Vino el asesinato de Colosio, motivado en mucho, a que el sonorense iba a continuar en forma aún más acelerada con las reformas iniciadas por Salinas, el famoso discurso con el que inició campaña y que emitió la memorable frase: "Veo un México con Hambre y Sed de Justicia" no puede sino interpretarse como un reto a las élites que habían contribuido al estancamiento del país y que habían obstaculizado al gobierno del nativo de Agualeguas, Nuevo León. El asesinato de éste, y el encumbramiento de Zedillo y su llegada al poder implicó el poner el freno al proceso de reformas. Aún así, el economista bajacaliforniano pondría fin al sistema de Partido Hegemónico en 1997, cuando el PRI perdió la mayoría en las cámaras y posteriormente, en el año 2000, entregando el poder a Vicente Fox.

Los dos mandatos Panistas, por su parte, se estancaron, no llevaron a cabo ninguna reforma importante, y echaron la culpa de la parálisis a la oposición tanto del PRI como de la Izquierda, aunque también ellos, timoratos, se dedicaron más bien a tratar de usufructuar el sistema para legitimarse y conservar el poder para sus siglas, finalmente, y como lo he dicho aquí anteriormente, el PAN mismo es producto del primer cisma priísta, en los orígenes del sistema postrrevolucionario.

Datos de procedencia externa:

/-- **S_B4′ — THE BOTTOM INDEX SPLITS INTO GLOBAL × LOCAL over the corrected carrier (typed; PROVED
Theorems-side for every `W`, `p`): `λ₀(D) = c + m_loc`.** At every analytic-rank-one O11 frame and
anticyclotomic tower with generator, for every datum `D` with bottom index exponent `c` over `𝒪_𝔭 · z(𝟙)`
(`D.HasBottomIndexExpZp c`), GIVEN (sat) and (inj) (the conclusions of `S_sat`, `S_dict′`), every local
Mordell–Weil exponent `m` gives `D.HasLocalBottomIndexExpZp (c + m)`. Pure index algebra (seat k7r-c4's
`hasLocalBottomIndexExpZp_of_sat_of_inj`, p465731); typed here so that the skeleton of `rubin-formula-zp` can
name it — its registered stub closes at once. [cite: BurungaleKobayashiNakamuraOta2026, Lemma 7.1, Thm. 7.2 and §1.4 (arXiv:2608.06879 pp. 8, 40–41) (claim; preprint; shape only)]
[cite: PerrinRiou1987BSMF, §0 pp. 401–402 (the descent sequence)] -/
@[conjecture] def RamifiedCMBottomLocalIndexSplitAtZp : Prop :=
  ∀ (K : Type) [Field K] [NumberField K] (𝔭 : HeightOneSpectrum (𝓞 K))
    (W' : WeierstrassCurve ℚ) [W'.IsElliptic] [W'.IsGloballyMinimal] (C : VariableChange ℚ),
    IsFrame W p K 𝔭 W' C → W.analyticRank = 1 →
    ∀ (κ : ZpExtension K p), κ.IsAnticyclotomic →
      ∀ (γ : absoluteGaloisGroup K) [Fact (κ.IsTopGenerator γ)]
        (ι : PadicAlgCl p ≃+* ℂ) (φ : HeckeCharacter K) (Ω : ℂ) (𝓔 : AcDualExpSystem W p K 𝔭 κ ι)
        (D : EllipticUnitClassData W p K 𝔭 κ γ ι φ Ω 𝓔) (c : ℕ), D.HasBottomIndexExpZp c →
        (W.baseChange K).relaxedCompactSelmerOver (κ.layerSubgroup 0) p {𝔭} ≤
          (W.baseChange K).mordellWeilKummerSpan p (κ.layerSubgroup 0) →
        (∀ x ∈ (W.baseChange K).mordellWeilKummerSpan p (κ.layerSubgroup 0),
          (W.baseChange K).localTorsionResPi (closureEmb (K := K) (𝔭.adicCompletion K)) p
              (κ.layerSubgroup 0) x ∈
            AddCommGroup.torsion (((W.baseChange K).baseChange (𝔭.adicCompletion K)).torsionH1Pi p
              (localSubgroupOfEmb (κ.layerSubgroup 0) (closureEmb (K := K) (𝔭.adicCompletion K)))) →
          x ∈ AddCommGroup.torsion ((W.baseChange K).torsionH1Pi p (κ.layerSubgroup 0))) →
        ∀ (m : ℕ), HasBottomLocalMordellWeilIndexExp W p K 𝔭 κ m → D.HasLocalBottomIndexExpZp (c + m)

/-- **S_open — THE ANALYTIC RAMIFIED RUBIN FORMULA in valuation form over the corrected carrier (typed
input, RELATIVE, shared `(D, c)`, PINNED datum, under the IMC identity; THE OPEN STUB; nothing asserted):
`λ₀(D) = 2(n + n') + ord_p #Ш_an(W) + ord_p #Ш_an(W')`.** At every analytic-rank-one O11 frame with its data and
every pinned datum `D` (`Ω ≠ 0`, `L(φ,s) = L(W,s)` on `re s > 3/2`) with exponent `c` over `𝒪_𝔭 · z(𝟙)`
satisfying the main-conjecture identity: every local bottom index exponent `λ₀` (`D.HasLocalBottomIndexExpZp λ₀`)
equals `2(n + n') + ord_p q + ord_p q'` (`q = #Ш_an(W)`, `q' = #Ш_an(W')`). READING: [BKNO] Thm. 7.2 at `χ = 𝟙`,
`ℒ_{p,v_ε}(φ)(𝟙) = exp*_ω(v_{−ε}(𝟙)) · log_ω(loc_𝔭 z(𝟙))`, with the unit bottom period (`ν₀ = 0`), makes
`λ₀ = ord_π ℒ_{p,v_ε}(φ)(𝟙)` — so this is the `p`-adic BSD-type formula for [BKNO]'s integral `ℒ` at `χ = 𝟙`
(seat ram g8: ⟺ (★) `ord_π ℒ(𝟙) = 2 m_loc + ord_p(#Ш_an #Ш_an')`); [BKNO] §1.4 defers exactly this. Junk data
(`scaleByP`: `λ₀ ↦ λ₀ + 2`, `c ↦ c + 2`) fail the IMC identity. CONSTRUCTION / OPEN; NOT in print. Twin of
`RamifiedCMRubinFormulaAt` (ℤ-span carrier, vacuous). [cite: BurungaleKobayashiNakamuraOta2026, Thm. 7.2, Def. 4.7 and §1.4 (arXiv:2608.06879 pp. 8, 27, 41) (claim; preprint; shape only)]
[cite: GrossZagier1986, Thm. I.(7.3) (rationality of #Ш_an)] -/
@[conjecture] def RamifiedCMRubinFormulaAtZp : Prop :=
  ∀ (K : Type) [Field K] [NumberField K] (𝔭 : HeightOneSpectrum (𝓞 K))
    (W' : WeierstrassCurve ℚ) [W'.IsElliptic] [W'.IsGloballyMinimal] (C : VariableChange ℚ),
    IsFrame W p K 𝔭 W' C → W.analyticRank = 1 →
    ∀ (κ : ZpExtension K p), κ.IsAnticyclotomic →
      ∀ (γ : absoluteGaloisGroup K) [Fact (κ.IsTopGenerator γ)]
        (P : W.toAffine.Point) (n : ℕ) (P' : W'.toAffine.Point) (n' : ℕ),
        ¬ IsOfFinAddOrder P →
        (∀ R : W.toAffine.Point, ∃ (k : ℤ) (T : W.toAffine.Point), IsOfFinAddOrder T ∧ R = k • P + T) →
        (∀ Q : (W.baseChange ℚ_[p]).toAffine.Point, p • Q = 0 → Q = 0) →
        (∃ Q : (W.baseChange ℚ_[p]).toAffine.Point, p ^ n • Q = W.toPadicPoint p P) →
        (∀ Q : (W.baseChange ℚ_[p]).toAffine.Point, p ^ (n + 1) • Q ≠ W.toPadicPoint p P) →
        ¬ IsOfFinAddOrder P' →
        (∀ R : W'.toAffine.Point, ∃ (k : ℤ) (T : W'.toAffine.Point),
          IsOfFinAddOrder T ∧ R = k • P' + T) →
        (∀ Q : (W'.baseChange ℚ_[p]).toAffine.Point, p • Q = 0 → Q = 0) →
        (∃ Q : (W'.baseChange ℚ_[p]).toAffine.Point, p ^ n' • Q = W'.toPadicPoint p P') →
        (∀ Q : (W'.baseChange ℚ_[p]).toAffine.Point, p ^ (n' + 1) • Q ≠ W'.toPadicPoint p P') →
        ∀ (q q' : ℚ), shaAn W = (q : ℂ) → shaAn W' = (q' : ℂ) →
        ∀ (ι : PadicAlgCl p ≃+* ℂ) (φ : HeckeCharacter K) (Ω : ℂ) (𝓔 : AcDualExpSystem W p K 𝔭 κ ι)
          (D : EllipticUnitClassData W p K 𝔭 κ γ ι φ Ω 𝓔) (c : ℕ),
          Ω ≠ 0 → (∀ s : ℂ, 3 / 2 < s.re → heckeLFunction φ s = W.LSeries s) →
          D.HasBottomIndexExpZp c →
          (∀ (n₀ : ℕ), AcSelmer.XAc.HasCharValuationAt (W.baseChange K) p κ 𝔭 ∅ γ n₀ →
            Finite {x : AcSelmer.XAc (W.baseChange K) p κ 𝔭 ∅ γ //
              (PowerSeries.X : IwasawaAlgebra p) • x = 0} →
            (n₀ : ℤ) + padicValNat p (Nat.card {x : AcSelmer.XAc (W.baseChange K) p κ 𝔭 ∅ γ //
                (PowerSeries.X : IwasawaAlgebra p) • x = 0}) = c) →
          ∀ (l : ℕ), D.HasLocalBottomIndexExpZp l →
            (l : ℤ) = 2 * ((n : ℤ) + n') + padicValRat p q + padicValRat p q'

variable {W p}

omit [W.IsGloballyMinimal] in
/-- **THE COMPOSITION OF THE REPAIRED LINE (PROVED): `S_dict′ → S_sat → S_B4′ → S_open → (R-PR)|IMC-Zp`.**
Given the pinned datum `D` with exponent `c` over `𝒪_𝔭 · z(𝟙)` and its IMC identity at an analytic-rank-one
frame: `S_dict′` gives `m_loc = n + n'` and (inj), `S_sat` (fed with that `m_loc`) gives (sat), `S_B4′` gives
`λ₀(D) = c + (n + n')`, `S_open` gives `λ₀(D) = 2(n + n') + ord_p q + ord_p q'`; hence `c = n + n' + ord_p q +
ord_p q'`, the value law `RamifiedCMBottomClassIndexLawAtZp W p`. Linear arithmetic; the skeleton
`EllipticUnitValueSevenOfGZK_of` of `Lines/rubin-formula-zp.lean` (planner D117 (3)). [cite: Miller2011LMS, Def. 1.1] -/
theorem ramifiedCMBottomClassIndexLawAtZp_of_dictZp_of_sat_of_splitZp_of_rubinFormulaZp
    (hdict : RamifiedCMLocalMordellWeilDictAtZp W p) (hsat : RamifiedCMBottomSaturationAt W p)
    (hsplit : RamifiedCMBottomLocalIndexSplitAtZp W p) (hopen : RamifiedCMRubinFormulaAtZp W p) :
    RamifiedCMBottomClassIndexLawAtZp W p := by
  intro K _ _ 𝔭 W' _ _ C hF hr κ hκ γ _ P n P' n' hP hgen htors hdiv hndiv hP' hgen' htors' hdiv' hndiv'
    q q' hq hq' ι φ Ω 𝓔 D c hΩ hφ hc himc
  obtain ⟨hm, hinj⟩ :=
    hdict K 𝔭 W' C hF hr κ hκ P n P' n' hP hgen htors hdiv hndiv hP' hgen' htors' hdiv' hndiv'
  have hS := hsat K 𝔭 W' C hF hr κ hκ (n + n') hm
  have hl : D.HasLocalBottomIndexExpZp (c + (n + n')) :=
    hsplit K 𝔭 W' C hF hr κ hκ γ ι φ Ω 𝓔 D c hc hS hinj (n + n') hm
  have hval := hopen K 𝔭 W' C hF hr κ hκ γ P n P' n' hP hgen htors hdiv hndiv hP' hgen' htors' hdiv'
    hndiv' q q' hq hq' ι φ Ω 𝓔 D c hΩ hφ hc himc (c + (n + n')) hl
  push_cast at hval
  linarith

end RubinFormulaLineZp

/-! ## The RELATIVE saturation stub `S_sat-Zp` (reshape of `S_sat`; seat `bsd-cm-k7r-c4` g6, line owner,
on the request of seat `bsd-cm-k7r-c2` g5, STATUS 2026-08-26T22:32Z / 22:57Z) and the re-threaded composition -/

section RubinFormulaLineZpRelative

De ahí la alianza impúdica que tanto Vicente Fox como Felipe Calderón fraguaron con los corruptos sindicatos de Maestros y Petroleros liderados por Elba Esther Gordillo y Romero Deschamps, algunos otros, no se plegaron al nuevo estado de cosas y fueron desechados, como el caso de Napoleón Gómez Urrutia líder del Sindicato Minero o del Sindicato de la empresa paraestatal, extinta --y quién sabe si pronta a ser resucitada por el mesías de Macuspana-- Luz y Fuerza del Centro.

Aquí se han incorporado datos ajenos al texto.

import Summits.BirchSwinnertonDyer.BirchSwinnertonDyer.Theorems.ByReductionTypeAtTwoOrdKatoHalfAtTwoIsoPortEngines
import Summits.BirchSwinnertonDyer.BirchSwinnertonDyer.Theorems.AlignedTransportAtTwoMainConjectureOfRankZeroBSDAtTwoFineRoadTowerImage
import HarnessLib

/-!
# Route ByReductionTypeAtTwo, crux `OrdKatoHalfAtTwoIso` (stmt-BirchSwinnertonDyer-19573), line
# `steinberg-fibre-at-two`: the STEP-2 ELEMENT at `p = 2` via the cubic engine

Seat `cruxlead-stmt-BirchSwinnertonDyer-19573-g0` (LEAD PROVER, MODE LINE), helper W2d.
HONEST FRAMING (cell bsd-2adic): BSD is not proved; the crux `OrdKatoHalfAtTwoIso` is not proved; `stub_port`
is not proved here. Theorems only (no definition, no named fact, no `sorry`);
`--supports stmt-BirchSwinnertonDyer-19573 --as helper`.

WHY. STEP 2 of the `μ`-transfer core needs, for a normal `H ⊴ Γ_ℚ` acting trivially on the two twists
`𝒯_J(E, κ) = W.modPTwist p κ J`, `𝒯_{J'}(E, κ')`, every `σ₁ ∈ H` and every joint value `w ∈ (φ, ψ)(H)` of two
continuous 1-cocycles, an element `σ ∈ H` with `(φ σ, ψ σ) = w` AND `κ σ = κ σ₁`. At odd `p` this is the tree's
`exists_mem_apply_eq_and_apply_eq_of_ne_two` (`…X9StepTwoElement.lean` §3), whose engine is a CENTRAL SCALAR
`σ₀ ∈ ker κ` acting on `E[p]` as `a ≠ 1` — which does not exist at `p = 2` (`GL₂(𝔽₂) ≅ S₃` has trivial centre).
At `p = 2` the scalar is replaced by a FIXED-POINT-FREE `z ∈ ker κ` (a `3`-cycle on `E[2]`, which exists as soon
as `E[2]` is irreducible: `TowerImage.exists_fpf_mem_kerSubgroup_of_irreducible`, `p = 2 ≠ 3`), and the scalar
engine by the CUBIC engine `JointValue.exists_mem_map_eq_apply_eq_of_cubic` (`…PortEngines.lean` E2′), whose
inputs `hzX` / `hzY` — `z (z x − x) = x` on the twists — are discharged here:

* `rho_apply_rho_sub_eq_of_fpf` (H10): `z ∈ ker κ` acts on `𝒯_J(E)` slotwise through `E[2]`
  (`modPTwist_apply_of_mem_kerSubgroup`), and slotwise Klein rigidity (`AtTwo.smul_smul_sub_eq_self_of_fpf`,
  `#E[2] = 4`, `P + P = 0`) gives `z (z x − x) = x`.
* `exists_mem_apply_eq_and_apply_eq_two` (H11): the `p = 2` twin of `exists_mem_apply_eq_and_apply_eq_of_ne_two`
  (same shape, binder `hirr` instead of `hp2`/`hns`), for `κ` any `ℤ₂`-extension of `ℚ` and `κ'` with the same
  kernel; `χ = κ` centralises `z` because `Multiplicative ℤ₂` is commutative.

Credit: statements H10/H11 are the ideator's, scratch file `sidea-stub_port-1/StubPortHelpersAtTwo.lean`
(sidea-stub_port-1 STUB-IDEAS-1 @82c64e14eec0e2be, engine E2; lead's PORT-MAP (P4)).

References: J.-P. Serre, Invent. Math. 15 (1972) §5.3 (`GL₂(𝔽₂) ≅ S₃`) [Serre1972]; J.-P. Serre, *Corps locaux*
(1979) VII §5 Prop. 3 [SerreLocalFields1979]; L. Washington, *Cyclotomic Fields* (1997) §13.1 [Washington1997];
the tree's `…X9StepTwoElement.lean` §1/§3, `…PortEngines.lean` E2/H3, `…FineRoadTowerImage.lean` §3.
-/

set_option autoImplicit false
set_option linter.dupNamespace false

noncomputable section

open Field WeierstrassCurve Literature.NumberTheory.EllipticCurves
  Literature.NumberTheory.GaloisRepresentations Function

namespace Summit.BirchSwinnertonDyer.BirchSwinnertonDyer.Rank1Residual

section RatTwo

variable (W : WeierstrassCurve ℚ) [W.IsElliptic] (κ κ' : ZpExtension ℚ 2)

/-- **H10 (discharging `hzX` of the cubic engine on `𝒯_J(E)` at `p = 2`).** An element `z ∈ ker κ` acts on
`W.modPTwist 2 κ J` slotwise through `E[2]` (the twist character is trivial on `ker κ`); if `z` has no
non-zero fixed point on `E[2]` (a `3`-cycle of `Aut(E[2]) ≅ S₃`, so `z² + z + 1 = 0`) then `z (z x − x) = x`
on the whole twist (Klein rigidity slotwise). [cite: Serre1972, §5.3] -/
theorem rho_apply_rho_sub_eq_of_fpf (J : ℕ) {z : absoluteGaloisGroup ℚ} (hz : z ∈ κ.kerSubgroup)
    (hfpf : ∀ v : geomTorsion W ((2 : ℕ) : ℤ), z • v = v → v = 0)
    (x : (W.modPTwist 2 κ J).toTopRep) :
    (W.modPTwist 2 κ J).toTopRep.ρ z ((W.modPTwist 2 κ J).toTopRep.ρ z x - x) = x := by
  -- `ρ_𝒯(z)` is coordinatewise `z` on `ker κ`
  have hρ : ∀ y : (W.modPTwist 2 κ J).toTopRep,
      (W.modPTwist 2 κ J).toTopRep.ρ z y = fun i => z • y i :=
    fun y => modPTwist_apply_of_mem_kerSubgroup W 2 κ J hz y
  -- `#E[2] = 4` and `P + P = 0` on `E[2]`
  have h4 : Nat.card (geomTorsion W ((2 : ℕ) : ℤ)) = 4 :=
    Summit.BirchSwinnertonDyer.BirchSwinnertonDyer.Theorems.AlignedTransportAtTwoFineRoad.PerfectDescent.natCard_geomTorsion_two_of_two_ne_zero
      W two_ne_zero
  have h2 : ∀ m : geomTorsion W ((2 : ℕ) : ℤ), m + m = 0 :=
    fun m => (two_nsmul m).symm.trans (AddSubgroup.torsionBy.nsmul m)
  rw [hρ, hρ]
  funext i
  exact AtTwo.smul_smul_sub_eq_self_of_fpf h4 h2 hfpf (x i)

/-- **H11 (the STEP-2 element at `p = 2`; twin of `exists_mem_apply_eq_and_apply_eq_of_ne_two`).** `E/ℚ` with
`E[2]` irreducible; `κ` any `ℤ₂`-extension of `ℚ` and `κ'` one with the same kernel (e.g. the dual twist). Let
`H ⊴ Γ_ℚ` act trivially on `𝒯_J(E, κ)` and `𝒯_{J'}(E, κ')`, `φ`, `ψ` continuous 1-cocycles in these,
`M = (φ, ψ)(H)` their joint value group. Then for every `σ₁ ∈ H` and every `w ∈ M` there is `σ ∈ H` with
`(φ σ, ψ σ) = w` and `κ σ = κ σ₁`. (Cubic engine E2′ with `z ∈ ker κ` a `3`-cycle on `E[2]` — H10 on both
twists — and `χ = κ`, which centralises `z` since `ℤ₂` is commutative.) [cite: Serre1972, §5.3]
[cite: SerreLocalFields1979, VII §5 Prop. 3] -/
theorem exists_mem_apply_eq_and_apply_eq_two (hirr : W.HasIrreducibleModPGaloisRep 2)
    (hker : κ'.kerSubgroup = κ.kerSubgroup) (J J' : ℕ)
    (φ : contOneCocycles (W.modPTwist 2 κ J).toTopRep)
    (ψ : contOneCocycles (W.modPTwist 2 κ' J').toTopRep)
    (H : Subgroup (absoluteGaloisGroup ℚ)) [H.Normal]
    (hX : ∀ τ ∈ H, ∀ x : (W.modPTwist 2 κ J).toTopRep, (W.modPTwist 2 κ J).toTopRep.ρ τ x = x)
    (hY : ∀ τ ∈ H, ∀ y : (W.modPTwist 2 κ' J').toTopRep, (W.modPTwist 2 κ' J').toTopRep.ρ τ y = y)
    {σ₁ : absoluteGaloisGroup ℚ} (hσ₁ : σ₁ ∈ H)
    {w : (W.modPTwist 2 κ J).toTopRep × (W.modPTwist 2 κ' J').toTopRep}
    (hw : w ∈ contOneCocycles.jointValueSubgroup φ ψ H hX hY) :
    ∃ σ ∈ H, κ σ = κ σ₁ ∧ φ.1 σ = w.1 ∧ ψ.1 σ = w.2 := by
  -- a `3`-cycle `z ∈ ker κ = ker κ'` on `E[2]` (`p = 2 ≠ 3`, `E[2]` irreducible)
  obtain ⟨z, hz, hfpf⟩ :=
    Summit.BirchSwinnertonDyer.BirchSwinnertonDyer.Theorems.AlignedTransportAtTwoFineRoad.TowerImage.exists_fpf_mem_kerSubgroup_of_irreducible
      W κ (by decide) two_ne_zero hirr
  have hz' : z ∈ κ'.kerSubgroup := hker ▸ hz
  exact JointValue.exists_mem_map_eq_apply_eq_of_cubic φ ψ H hX hY κ (fun g => mul_comm _ _)
    (rho_apply_rho_sub_eq_of_fpf W κ J hz hfpf) (rho_apply_rho_sub_eq_of_fpf W κ' J' hz' hfpf) hσ₁ hw

end RatTwo

end Summit.BirchSwinnertonDyer.BirchSwinnertonDyer.Rank1Residual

Irónicamente, fue Peña Nieto quien intentó continuar con la senda reformista y liberación económica veinte años después de haber sido frenada, con circunstancias adversas, de manera tarde y mal, aparte de no saber manejar las expectativas ni las críticas desatadas en medios, sobre todo, porque jamás comprendió el uso y el abuso, de las redes sociales. Ante ello, y ante la campaña mediática desatada tras la desaparición de los 43 "estudiantes" (porros, pistoleros y golpeadores a sueldo, en realidad) de la Escuela Normal de Ayotzinapa, Guerrero, --en la que nada tuvo que ver el mandatario, ni el PRI, sino más bien los propios simpatizantes de Izquierda y hasta relacionados con el hoy Presidente electo-- sacando a relucir los verdaderos escándalos de corrupción del propio presidente Peña y de varios Gobernadores estatales priístas, mismos que fueron magnificados, mientras que los de la Izquierda, como el robo o fraude de la Línea 12 del Metro de la Ciudad de México, o ahora la malversación de los fondos recaudados para los damnificados del nuevo seismo del 19 de septiembre de 2017, fueron minimizados.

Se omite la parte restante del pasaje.